Task directions:
Set down the material exactly as given, please, from its first line through the line that includes "the weak-coupling threshold".

(Supplied data Opens)

import Summits.QuantumFields.YangMills.Theorems.FemtoCurvatureSkewness.Negative.WeakCoupling
import Summits.QuantumFields.YangMills.Theorems.LangevinControlUVLatticeGapInUVUnitsRulerRigidity
import Summits.QuantumFields.YangMills.Theorems.LangevinControlUVFemtoCurvatureSkewnessAnalyticCoupling

/-!
# `FemtoCurvatureSkewnessC` — negative-side support II: the other load-bearing clauses of the conclusion, and the exact
# extent of its `∃ a` freedom (constants)

Support file for crux `stmt-QuantumFields-16205` (`LangevinControlUV.FemtoCurvatureSkewnessC`), standing disprover (cdisprove gen 1),
extracted from the work file `Cruxes/FemtoCurvatureSkewnessC/Disproof.lean` §§2–4 (companion of this seat's `ContinuityContent.lean`,
p122377, which it does not import).  Theorems only, no `sorry`, nothing posited; inputs are the landed toolkit
`Theorems/FemtoCurvatureSkewness/Negative/*`, the landed ruler rigidity (`rulerRigidity_continuous`) and the landed analyticity of
`β ↦ κ₃(L, β, n)` (`kappa3_zero_set_dichotomy`).

* `not_exists_allCouplings` — the weak-coupling threshold `β₁` is load-bearing for EVERY output map (β = 0 is an exact zero of `κ₃`).
* `not_exists_uniform` — no output map carries a scale-invariant witness `c₃ ≤ n¹²|κ₃|`: `Γ₃ → 0⁺` is forced (asymptotic-freedom
  dividend of the three-point function, from fixed-torus concentration alone).
* `global_of_noGuard`, `not_noGuard_of_infrared_zeros` — the femto GUARD `L·a β ≤ ℓ₁` of the conclusion is load-bearing exactly modulo
  the infrared sign question: without it the witness is GLOBAL non-vanishing of `κ₃` above `β₁` in all volumes, killed by exact zeros at
  arbitrarily large coupling in some volumes (forced on every torus with a strong→weak sign change, `exists_zero_of_sign_change`).
* `twoPointPackage_const_mul`, `skewnessPackage_const_mul`, `answer_const_mul` — the rebundling freedom REALISED: if `a` answers the
  crux at `(G, r)` so does `M·a`, `M ≥ 1` (deeper-femto windows, shapes relabelled `Γ(s/M)`);
  `continuous_package_maps_comparable` — and constants are ALL the freedom: two continuous package maps of one `(G, r)` are `≍`
  eventually (ruler rigidity in the `TwoPointPackage` vocabulary).  Hence kill criterion II of `ContinuityContent` is exact.
* `frequently_zero_cases`, `not_cruxC_of_identically_zero_torus` — kill criterion I (`ContinuityContent`) refined by analyticity: "frequently zero as
  `β → ∞`" on a fixed torus means `κ₃(L, ·, n) ≡ 0` or isolated zeros accumulating at `+∞`; the identically-zero case alone (with a
  continuous package witness) already refutes the crux.
-/

set_option autoImplicit false

noncomputable section

namespace Summit.QuantumFields.YangMills.Theorems.FemtoCurvatureSkewnessC.Negative

open MeasureTheory Filter Topology
open Literature.MathematicalPhysics.QuantumFieldTheory
open Summit.QuantumFields.YangMills.Theses.LangevinControlUV (FemtoCurvatureSkewnessC)
open Summit.QuantumFields.YangMills.Theorems.FemtoCurvatureSkewness.Negative
open Summit.QuantumFields.YangMills.Theorems.FemtoCurvatureSkewness (kappa3_zero_set_dichotomy)
open Summit.QuantumFields.YangMills.Theorems.LatticeGapInUVUnits.OneRuler (rulerRigidity_continuous)

section Clauses

variable {G : Type} [Group G] [TopologicalSpace G] [IsTopologicalGroup G] [CompactSpace G]
  [MeasurableSpace G] [BorelSpace G]

/-- **`β₁` is load-bearing**: no unit map at all carries the two-point package together with the ALL-COUPLINGS strengthening of
the skewness witness — `β = 0` is an exact zero of `κ₃` on every torus (landed `not_skewnessBoundAllCouplings`). -/
theorem not_exists_allCouplings (r : LatticeRep G) :
    ¬ ∃ a : ℝ → ℝ, Continuous a ∧ TwoPointPackage r a ∧ SkewnessBoundAllCouplings r a := by
  rintro ⟨a, -, hP, hS⟩
  obtain ⟨Γ, β₀, ℓ₀, c, C, -, -, ha, -, -⟩ := id hP
  exact not_skewnessBoundAllCouplings r a ha hS

/-- **`Γ₃ → 0⁺` is forced**: no unit map carries the package together with a UNIFORM (scale-invariant) witness `c₃ ≤ n¹²|κ₃|` on its
femto boxes (landed `not_uniformSkewness`: on a fixed torus `κ₃ → 0` as `β → ∞`). -/
theorem not_exists_uniform (r : LatticeRep G) :
    ¬ ∃ a : ℝ → ℝ, Continuous a ∧ TwoPointPackage r a ∧ UniformSkewness r a := by
  rintro ⟨a, -, hP, hS⟩
  obtain ⟨Γ, β₀, ℓ₀, c, C, -, -, ha, ha0, -⟩ := id hP
  exact not_uniformSkewness r ha ha0 hS

/-- **Without the femto guard the witness is GLOBAL non-vanishing.**  If the skewness clause held WITHOUT `L·a β ≤ ℓ₁` (and with
`Γ₃ > 0` on `(0, ∞)`, its argument being then unbounded), `κ₃(L, β, n) ≠ 0` for all `β ≥ β₁`, all `L ≥ 8n ≥ 8` — confinement-scale
triangles included: the a-free infrared statement no ultraviolet line supplies. -/
theorem global_of_noGuard (r : LatticeRep G) {a : ℝ → ℝ} (ha : ∀ β, 0 < a β) {Γ₃ : ℝ → ℝ} {β₁ c₃ : ℝ} (hc₃ : 0 < c₃)
    (hΓ₃ : ∀ s : ℝ, 0 < s → 0 < Γ₃ s)
    (hb : ∀ (L : ℕ) [NeZero L] (β : ℝ), β₁ ≤ β →
      ∀ n : ℕ, 1 ≤ n → 8 * n ≤ L → c₃ * Γ₃ ((n : ℝ) * a β) ≤ (n : ℝ) ^ 12 * |kappa3 r L β n|) :
    ∀ (L : ℕ) [NeZero L] (β : ℝ) (n : ℕ), β₁ ≤ β → 1 ≤ n → 8 * n ≤ L → kappa3 r L β n ≠ 0 := by
  intro L _ β n hβ hn h8 h0
  have key := hb L β hβ n hn h8
  rw [h0, abs_zero, mul_zero] at key
  have hn' : (0 : ℝ) < n := by exact_mod_cast hn
  exact absurd key (not_le.2 (mul_pos hc₃ (hΓ₃ _ (mul_pos hn' (ha β)))))

/-- **So the guard is load-bearing exactly modulo the infrared sign question**: exact zeros of `κ₃` at arbitrarily large coupling in
SOME volumes kill the guard-free witness for every positive unit map and all constants. -/
theorem not_noGuard_of_infrared_zeros (r : LatticeRep G) {a : ℝ → ℝ} (ha : ∀ β, 0 < a β)
    (hz : ∀ b : ℝ, ∃ (L : ℕ) (_ : NeZero L) (β : ℝ) (n : ℕ), b ≤ β ∧ 1 ≤ n ∧ 8 * n ≤ L ∧ kappa3 r L β n = 0) :
    ¬ ∃ (Γ₃ : ℝ → ℝ) (β₁ c₃ : ℝ), 0 < c₃ ∧ (∀ s : ℝ, 0 < s → 0 < Γ₃ s) ∧
        ∀ (L : ℕ) [NeZero L] (β : ℝ), β₁ ≤ β →
          ∀ n : ℕ, 1 ≤ n → 8 * n ≤ L → c₃ * Γ₃ ((n : ℝ) * a β) ≤ (n : ℝ) ^ 12 * |kappa3 r L β n| := by
  rintro ⟨Γ₃, β₁, c₃, hc₃, hΓ₃, hb⟩
  obtain ⟨L, _, β, n, hβ, hn, h8, h0⟩ := hz β₁
  exact global_of_noGuard r ha hc₃ hΓ₃ hb L β n hβ hn h8 h0

end Clauses

section Freedom

variable {G : Type} [Group G] [TopologicalSpace G] [IsTopologicalGroup G] [CompactSpace G]
  [MeasurableSpace G] [BorelSpace G]

/-- **Rescaling up is free for the two-point package**: `a ↦ M·a` (`M ≥ 1`) shrinks the femto boxes and relabels the shape,
`Γ'(s) := Γ(s/M)`; thresholds and constants unchanged. -/
theorem twoPointPackage_const_mul (r : LatticeRep G) {a : ℝ → ℝ} (h : TwoPointPackage r a) {M : ℝ} (hM : 1 ≤ M) :
    TwoPointPackage r (fun β => M * a β) := by
  obtain ⟨Γ, β₀, ℓ₀, c, C, hℓ₀, hc, ha, ha0, hΓ, hbox⟩ := h
  have hM0 : 0 < M := lt_of_lt_of_le one_pos hM
  refine ⟨fun s => Γ (s / M), β₀, ℓ₀, c, C, hℓ₀, hc, fun β => mul_pos hM0 (ha β), ?_, ?_, ?_⟩
  · simpa using ha0.const_mul M
  · intro s hs hsℓ
    refine hΓ (s / M) (div_pos hs hM0) ?_
    rw [div_le_iff₀ hM0]
    nlinarith
  · intro L _ β hβ hL
    have hL' : (L : ℝ) * a β ≤ ℓ₀ := by
      have h1 : (L : ℝ) * a β ≤ (L : ℝ) * (M * a β) := by
        have := mul_le_mul_of_nonneg_left (le_mul_of_one_le_left (ha β).le hM) (Nat.cast_nonneg L)
        simpa using this
      exact h1.trans hL
    obtain ⟨hax, hall⟩ := hbox L β hβ hL'
    refine ⟨fun n hn h8 => ?_, fun x y i j i' j' hxy hij hij' => ?_⟩
    · have e : (n : ℝ) * (M * a β) / M = (n : ℝ) * a β := by field_simp
      simp only [e]
      exact hax n hn h8
    · have e : torusDist L x y * (M * a β) / M = torusDist L x y * a β := by field_simp
      simp only [e]
      exact hall x y i j i' j' hxy hij hij'

/-- **Rescaling up is free for the skewness package** as well (`Γ₃'(s) := Γ₃(s/M)`, same `β₁, ℓ₁, c₃`). -/
theorem skewnessPackage_const_mul (r : LatticeRep G) {a : ℝ → ℝ} (ha : ∀ β, 0 < a β) (h : SkewnessPackage r a) {M : ℝ}
    (hM : 1 ≤ M) : SkewnessPackage r (fun β => M * a β) := by
  obtain ⟨Γ₃, β₁, ℓ₁, c₃, hℓ₁, hc₃, hΓ₃, hb⟩ := h
  have hM0 : 0 < M := lt_of_lt_of_le one_pos hM
  refine ⟨fun s => Γ₃ (s / M), β₁, ℓ₁, c₃, hℓ₁, hc₃, fun s hs hsℓ => hΓ₃ (s / M) (div_pos hs hM0) ?_, ?_⟩
  · rw [div_le_iff₀ hM0]
    nlinarith
  · intro L _ β hβ hL n hn h8
    have hL' : (L : ℝ) * a β ≤ ℓ₁ := by
      have h1 : (L : ℝ) * a β ≤ (L : ℝ) * (M * a β) := by
        have := mul_le_mul_of_nonneg_left (le_mul_of_one_le_left (ha β).le hM) (Nat.cast_nonneg L)
        simpa using this
      exact h1.trans hL
    have e : (n : ℝ) * (M * a β) / M = (n : ℝ) * a β := by field_simp
    simp only [e]
    exact hb L β hβ hL' n hn h8

/-- **The rebundling realised**: if `a` answers the crux at `(G, r)`, so does `M·a` for every `M ≥ 1` (deeper-femto windows). -/
theorem answer_const_mul (r : LatticeRep G) {a : ℝ → ℝ} (h : Continuous a ∧ TwoPointPackage r a ∧ SkewnessPackage r a)
    {M : ℝ} (hM : 1 ≤ M) :
    Continuous (fun β => M * a β) ∧ TwoPointPackage r (fun β => M * a β) ∧ SkewnessPackage r (fun β => M * a β) := by
  obtain ⟨hc, hP, hS⟩ := h
  obtain ⟨Γ, β₀, ℓ₀, c, C, -, -, ha, -, -⟩ := id hP
  exact ⟨continuous_const.mul hc, twoPointPackage_const_mul r hP hM, skewnessPackage_const_mul r ha hS hM⟩

/-- **…and constants are ALL the freedom there is**: any two CONTINUOUS maps carrying two-point packages for the same `(G, r)` are
equivalent up to a constant, eventually (the landed ruler rigidity of line `one-ruler`, read in the `TwoPointPackage` vocabulary).  So
the map named by the conclusion is `≍` the hypothesis' map: the prover may deepen the windows (`answer_const_mul`), never move them to
another scale. -/
theorem continuous_package_maps_comparable (r : LatticeRep G) {a₁ a₂ : ℝ → ℝ} (h₁ : TwoPointPackage r a₁)
    (h₂ : TwoPointPackage r a₂) (hc₁ : Continuous a₁) (hc₂ : Continuous a₂) :
    ∃ K β₃ : ℝ, 0 < K ∧ ∀ β : ℝ, β₃ ≤ β → a₂ β ≤ K * a₁ β ∧ a₁ β ≤ K * a₂ β := by
  obtain ⟨Γ₁, β₀, ℓ₀, c, C, h₁'⟩ := h₁
  obtain ⟨Γ₂, β₀', ℓ₀', c', C', h₂'⟩ := h₂
  exact rulerRigidity_continuous G r a₁ a₂ Γ₁ Γ₂ β₀ ℓ₀ c C β₀' ℓ₀' c' C' h₁' h₂' hc₁ hc₂

end Freedom

section FixedTorus

variable {G : Type} [Group G] [TopologicalSpace G] [IsTopologicalGroup G] [CompactSpace G]
  [MeasurableSpace G] [BorelSpace G]

/-- **Dichotomy on each fixed torus** (landed `kappa3_zero_set_dichotomy`, real-analyticity in `β`): either `κ₃(L, ·, n) ≡ 0` on
`ℝ`, or its zeros are isolated.  Hence "frequently zero as `β → ∞`" (kill criterion I) means: identically zero, or isolated zeros
ACCUMULATING at `+∞` — a genuine infinite sign pattern, not an accident of finitely many crossings. -/
theorem frequently_zero_cases (r : LatticeRep G) (L : ℕ) [NeZero L] (n : ℕ)
    (hfreq : ∃ᶠ β in atTop, kappa3 r L β n = 0) :
    (∀ β : ℝ, kappa3 r L β n = 0) ∨
      ((∀ β₀ : ℝ, ∀ᶠ β in 𝓝[≠] β₀, kappa3 r L β n ≠ 0) ∧
        ∀ b : ℝ, ∃ β : ℝ, b ≤ β ∧ kappa3 r L β n = 0) := by
  rcases kappa3_zero_set_dichotomy r L n with h | h
  · exact Or.inl h
  · refine Or.inr ⟨h, fun b => ?_⟩
    obtain ⟨β, hβ, hb⟩ := (hfreq.and_eventually (eventually_ge_atTop b)).exists
    exact ⟨β, hb, hβ⟩

end FixedTorus

/-- **Kill criterion I, identically-zero form**: a continuous package witness for `(G, r)` plus ONE torus `L ≥ 8n` on which the
cumulant vanishes IDENTICALLY in `β` refutes the crux (whatever continuous map the crux answers with, its windows contain a neighbourhood of
`+∞` on that torus, `eventually_kappa3_ne_zero`).  For SU(2) fundamental at `n = 1` the strong-coupling expansion gives
`κ₃(P,P,P) = +β⁹/256 + O(β¹⁰) ≢ 0` — sibling Disproof finding 3 — so this door is shut wherever a leading coefficient is known. -/
theorem not_cruxC_of_identically_zero_torus
    (h : ∃ (G : Type) (_ : Group G) (_ : TopologicalSpace G) (_ : IsTopologicalGroup G)
      (_ : CompactSpace G) (_ : IsCompactSimpleLieGroup G),
      letI : MeasurableSpace G := borel G
      haveI : BorelSpace G := ⟨rfl⟩
      ∃ (r : LatticeRep G) (a₀ : ℝ → ℝ), Continuous a₀ ∧ TwoPointPackage r a₀ ∧
        ∃ (L : ℕ) (_ : NeZero L) (n : ℕ), 1 ≤ n ∧ 8 * n ≤ L ∧ ∀ β : ℝ, kappa3 r L β n = 0) :
    ¬ FemtoCurvatureSkewnessC := by
  intro hcrux
  obtain ⟨G, _, _, _, _, hG, r, a₀, ha₀, h₀, L, _, n, hn, h8, hz⟩ := h
  letI : MeasurableSpace G := borel G
  haveI : BorelSpace G := ⟨rfl⟩
  obtain ⟨a, -, hP, hS⟩ := hcrux G hG r ⟨a₀, ha₀, h₀⟩
  have hP' : TwoPointPackage r a := hP
  have hS' : SkewnessPackage r a := hS
  obtain ⟨Γ, β₀, ℓ₀, c, C, -, -, ha, hat, -⟩ := hP'
  obtain ⟨β, hβ⟩ := (eventually_kappa3_ne_zero r ha hat hS' L n hn h8).exists
  exact hβ (hz β)

end Summit.QuantumFields.YangMills.Theorems.FemtoCurvatureSkewnessC.Negative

(Supplied data Closes)

Finished exercise:
import Summits.QuantumFields.YangMills.Theorems.FemtoCurvatureSkewness.Negative.WeakCoupling
import Summits.QuantumFields.YangMills.Theorems.LangevinControlUVLatticeGapInUVUnitsRulerRigidity
import Summits.QuantumFields.YangMills.Theorems.LangevinControlUVFemtoCurvatureSkewnessAnalyticCoupling

/-!
# `FemtoCurvatureSkewnessC` — negative-side support II: the other load-bearing clauses of the conclusion, and the exact
# extent of its `∃ a` freedom (constants)

Support file for crux `stmt-QuantumFields-16205` (`LangevinControlUV.FemtoCurvatureSkewnessC`), standing disprover (cdisprove gen 1),
extracted from the work file `Cruxes/FemtoCurvatureSkewnessC/Disproof.lean` §§2–4 (companion of this seat's `ContinuityContent.lean`,
p122377, which it does not import).  Theorems only, no `sorry`, nothing posited; inputs are the landed toolkit
`Theorems/FemtoCurvatureSkewness/Negative/*`, the landed ruler rigidity (`rulerRigidity_continuous`) and the landed analyticity of
`β ↦ κ₃(L, β, n)` (`kappa3_zero_set_dichotomy`).

* `not_exists_allCouplings` — the weak-coupling threshold `β₁` is load-bearing for EVERY output map (β = 0 is an exact zero of `κ₃`).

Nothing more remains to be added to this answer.